--- Task inputs Enclosed Below ---
import Summits.ABC.ABC.Theses.RibetTakahashiSplit
import Summits.ABC.ABC.Theorems.RibetTakahashiSplitValuationProductOfCurvesModels
import HarnessLib

/-!
# Route RibetTakahashiSplit — glue B `ValuationProductOfCurves` (stmt-ABC-1571)

`Summit.ABC.ABC.Theses.RibetTakahashiSplit.ValuationProductOfCurves` is
`ManyPrimeValuationProduct → FewPrimeValuationProduct → AbcValuationProduct`: the valuation-product
bounds `T(E) := ∏_{p ∥ N_E} v_p(Δ_min(E)) ≤ C_ε N_E^ε` for elliptic curves `E/ℚ` semistable away
from `2`, in the two regimes "`≥ 4` odd multiplicative primes" (r2) and "`≤ 3` odd multiplicative
primes" (r4), imply `∏_{p ∣ abc} v_p(abc) ≤ K_ε rad(abc)^ε` for every abc triple `a + b = c`.
This file proves it (`valuationProductOfCurves_proof`), unconditionally and with no named fact.

## Proof (Frey translation, Bombieri–Gubler Example 12.5.10)

For an abc triple take the Frey–Hellegouarch curve `y² = x(x − A)(x + B)` in a global minimal
integral model `W₀` from `Literature.NumberTheory.EllipticCurves.SzpiroFreyProofs`:

* if `16 ∣ abc`: Serre's arrangement `(A, B)` of `{±a, ±b, ±c}` (`exists_arrangement`:
  `A ≡ −1 (mod 4)`, `16 ∣ B`, `|AB(A+B)| = abc`) and the model (12.18) `freyIntModel₂ A B`
  (`isMinimalAt_freyIntModel₂`; `N ∣ rad(abc)`, `conductorNorm_freyIntModel₂_dvd`;
  `Δ = (AB/16)²(A+B)²`);
* otherwise the model (12.17) `freyIntModel a b` (`isMinimalAt_freyIntModel`; `N ∣ 2¹⁰ rad(abc)`,
  `conductorNorm_freyIntModel_dvd`; `Δ = 16 (abc)²`).

In both cases (`ValuationProductOfCurves.freyIntModel₂_package`,
`ValuationProductOfCurves.freyIntModel_package`, helper file
`RibetTakahashiSplitValuationProductOfCurvesModels`): the curve is semistable away from `2`; every odd
`p ∣ abc` is a multiplicative prime (`p ∣ Δ`, `p ∤ c₄`, B–G 12.5.9(b)) with
`v_p(Δ_min) = 2 v_p(abc) ≥ v_p(abc)` (`|Δ_min| = |Δ(W₀)|`, `minimalDiscriminantNorm_eq_natAbs_holds`);
every multiplicative prime has `v_p(Δ_min) ≥ 1` (B–G 12.5.9(a),(d)); and at `p = 2` either
`v₂(abc) ≤ 4` or (`32 ∣ abc`, model (12.18)) `2` is multiplicative with
`v₂(Δ_min) = 2 v₂(abc) − 8 ≥ v₂(abc)/4`. The elementary
`ValuationProductOfCurves.prod_factorization_le_four_mul` turns these three facts into
`∏_{p ∣ abc} v_p(abc) ≤ 4 · T(W₀ ⊗ ℚ)` (`ValuationProductOfCurves.exists_curve`). Finally r2 or
r4 — according to the number of odd multiplicative primes, an exhaustive case split — gives
`T ≤ max(C₂, C₄, 0) · N^ε ≤ max(C₂, C₄, 0) · 2^{10ε} rad(abc)^ε`, so
`K_ε = 4 max(C₂, C₄, 0) 2^{10ε}`.

The intermediate results are stated for reuse by the sibling glue A
(`SubexpManyPrimesOfValuationProduct`, stmt-ABC-1570), which runs the same translation.

## References

* E. Bombieri, W. Gubler, *Heights in Diophantine Geometry*, New Math. Monogr. 4, CUP 2006,
  12.5.9, Example 12.5.10, Theorem 12.5.12. [BombieriGubler2006]
* H. Pasten, *Shimura curves and the abc conjecture*, J. Number Theory 254 (2024), Thms 1.10–1.12,
  §16 (the products `∏_{p ∣ N^*} v_p(Δ_E)` and `d(abc)`). [PastenShimura2024]
-/

-- `Summit.<Summit>.<Problem>` is the mandated summit-side namespace (CONVENTIONS §2); for the
-- single-conjunct summit `ABC` the two coincide, so the duplicate `ABC.ABC` is deliberate.
set_option linter.dupNamespace false

noncomputable section

namespace Summit.ABC.ABC.Theorems

open IsDedekindDomain WeierstrassCurve UniqueFactorizationMonoid Rat.HeightOneSpectrum
open Literature.NumberTheory.EllipticCurves Literature.NumberTheory.DiophantineGeometry

/-! ## Frey translation for an abc triple, and the glue -/

/-- **Frey translation.** Every abc triple `(a, b, c)` carries an elliptic curve `W/ℚ`, semistable
away from `2`, whose conductor is divisible by every odd prime of `abc` (they are multiplicative
primes) and divides `2¹⁰ rad(abc)`, with `∏_{p ∣ abc} v_p(abc) ≤ 4 · T(W)`,
`T(W) = ∏_{p ∥ N_W} v_p(Δ_min(W))` (`multiplicativeValuationProduct`): the Frey curve in the model
(12.18) of Serre's arrangement if `16 ∣ abc`, in the model (12.17) otherwise.
[cite: BombieriGubler2006, Ex. 12.5.10] -/
theorem ValuationProductOfCurves.exists_curve {a b c : ℕ} (h : IsABCTriple a b c) :
    ∃ W : WeierstrassCurve ℚ, W.IsElliptic ∧
      (∀ p : ℕ, p.Prime → p ≠ 2 → ¬ p ^ 2 ∣ W.conductorNorm ℤ) ∧
      (∀ p ∈ (a * b * c).primeFactors, p ≠ 2 → p ∣ W.conductorNorm ℤ) ∧
      W.conductorNorm ℤ ∣ 2 ^ 10 * rad a b c ∧
      ∏ p ∈ (a * b * c).primeFactors, (a * b * c).factorization p ≤
        4 * multiplicativeValuationProduct W := by
  have h' := h
  obtain ⟨ha, hb, habc, hcop⟩ := h'
  have hc : 0 < c := by omega
  have habc0 : a * b * c ≠ 0 := by positivity
  by_cases h16 : 16 ∣ a * b * c
  · obtain ⟨A, B, hAB, hA, hB, hprod, -⟩ := exists_arrangement h h16
    have h0 : A * B * (A + B) ≠ 0 := by
      rw [← Int.natAbs_ne_zero, hprod]; exact habc0
    obtain ⟨hE, hss, hdvd, hN, hle⟩ := ValuationProductOfCurves.freyIntModel₂_package hAB h0 hA hB
    rw [hprod] at hdvd hle
    refine ⟨(freyIntModel₂ A B).baseChange ℚ, hE, fun p hp _ => hss p hp, hdvd, ?_, hle⟩
    rw [rad_def, ← hprod]
    exact hN.trans (dvd_mul_left _ _)
  · have hab : IsCoprime (a : ℤ) (b : ℤ) := Nat.isCoprime_iff_coprime.mpr hcop
    have hP : (a : ℤ) * b * (a + b) = ((a * b * c : ℕ) : ℤ) := by rw [← habc]; push_cast; ring
    have h0 : (a : ℤ) * b * (a + b) ≠ 0 := by rw [hP]; exact_mod_cast habc0
    have h16' : ¬ (16 : ℤ) ∣ (a : ℤ) * b * (a + b) := by
      rw [hP]; exact_mod_cast mt Int.natCast_dvd_natCast.mp h16
    obtain ⟨hE, hss, hdvd, hN, hle⟩ := ValuationProductOfCurves.freyIntModel_package hab h0 h16'
    rw [hP, Int.natAbs_natCast] at hdvd hN hle
    exact ⟨(freyIntModel (a : ℤ) b).baseChange ℚ, hE, hss, hdvd, by rwa [rad_def], hle⟩

/-- **Glue B of route `RibetTakahashiSplit` (item stmt-ABC-1571).** The many-prime (`r2`,
`ManyPrimeValuationProduct`) and few-prime (`r4`, `FewPrimeValuationProduct`) valuation-product
bounds `T(E) ≤ C_ε N_E^ε` for elliptic curves semistable away from `2` together give Pasten's
`d(abc)`-statement with exponent `ε` (`AbcValuationProduct`):
`∏_{p ∣ abc} v_p(abc) ≤ K_ε rad(abc)^ε` for every abc triple. Proof: the Frey translation
`ValuationProductOfCurves.exists_curve` (`∏ v_p(abc) ≤ 4 T(E_{a,b,c})`, `N ∣ 2¹⁰ rad`), the case
split on the number of odd multiplicative primes being exhaustive; `K = 4 max(C₂, C₄, 0) 2^{10ε}`.
[folklore] -/
theorem valuationProductOfCurves_proof :
    Summit.ABC.ABC.Theses.RibetTakahashiSplit.ValuationProductOfCurves := by
  intro hR2 hR4 ε hε
  obtain ⟨C₂, hC₂⟩ := hR2 ε hε
  obtain ⟨C₄, hC₄⟩ := hR4 ε hε
  set C : ℝ := max (max C₂ C₄) 0 with hCdef
  have hC0 : 0 ≤ C := le_max_right _ _
  refine ⟨4 * C * ((2 : ℝ) ^ 10) ^ ε, fun a b c h => ?_⟩
  -- the two cruxes cover every curve semistable away from `2`
  have hT : ∀ (W : WeierstrassCurve ℚ) [W.IsElliptic],
      (∀ p : ℕ, p.Prime → p ≠ 2 → ¬ p ^ 2 ∣ W.conductorNorm ℤ) →
      (multiplicativeValuationProduct W : ℝ) ≤ C * (W.conductorNorm ℤ : ℝ) ^ ε := by
    intro W _ hss
    have hNε : 0 ≤ (W.conductorNorm ℤ : ℝ) ^ ε := by positivity
    rcases le_or_gt 4 ((W.conductorNorm ℤ).primeFactors.filter
        (fun p => p ≠ 2 ∧ ¬ p ^ 2 ∣ W.conductorNorm ℤ)).card with h4 | h3
    · exact (hC₂ W hss h4).trans (mul_le_mul_of_nonneg_right
        ((le_max_left _ _).trans (le_max_left _ _)) hNε)
    · exact (hC₄ W hss (by omega)).trans (mul_le_mul_of_nonneg_right
        ((le_max_right _ _).trans (le_max_left _ _)) hNε)
  obtain ⟨W, hE, hss, -, hN, hprod⟩ := ValuationProductOfCurves.exists_curve h
  haveI := hE
  set N : ℝ := ((W.conductorNorm ℤ : ℕ) : ℝ) with hNdef
  set R : ℝ := ((rad a b c : ℕ) : ℝ) with hRdef
  have hR0 : 0 < R := by
    rw [hRdef, rad_def]; exact_mod_cast Nat.radical_pos _
  have hNR : N ≤ 2 ^ 10 * R := by
    have := Nat.le_of_dvd (mul_pos (by positivity) (by rw [rad_def]; exact Nat.radical_pos _)) hN
    rw [hNdef, hRdef]; exact_mod_cast this
  have key := hT W hss
  calc ((∏ p ∈ (a * b * c).primeFactors, (a * b * c).factorization p : ℕ) : ℝ)
      ≤ ((4 * multiplicativeValuationProduct W : ℕ) : ℝ) := by exact_mod_cast hprod
    _ = 4 * (multiplicativeValuationProduct W : ℝ) := by push_cast; ring
    _ ≤ 4 * (C * N ^ ε) := by gcongr
    _ ≤ 4 * (C * (2 ^ 10 * R) ^ ε) := by gcongr
    _ = 4 * C * ((2 : ℝ) ^ 10) ^ ε * R ^ ε := by
        rw [Real.mul_rpow (by positivity) hR0.le]; ring

end Summit.ABC.ABC.Theorems

end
--- End of Enclosed Task inputs ---
- Exercise prompt -
Nothing but the lines holding the word "Example" should be returned from the listing above.

- Written solution -
## Proof (Frey translation, Bombieri–Gubler Example 12.5.10)
  12.5.9, Example 12.5.10, Theorem 12.5.12. [BombieriGubler2006]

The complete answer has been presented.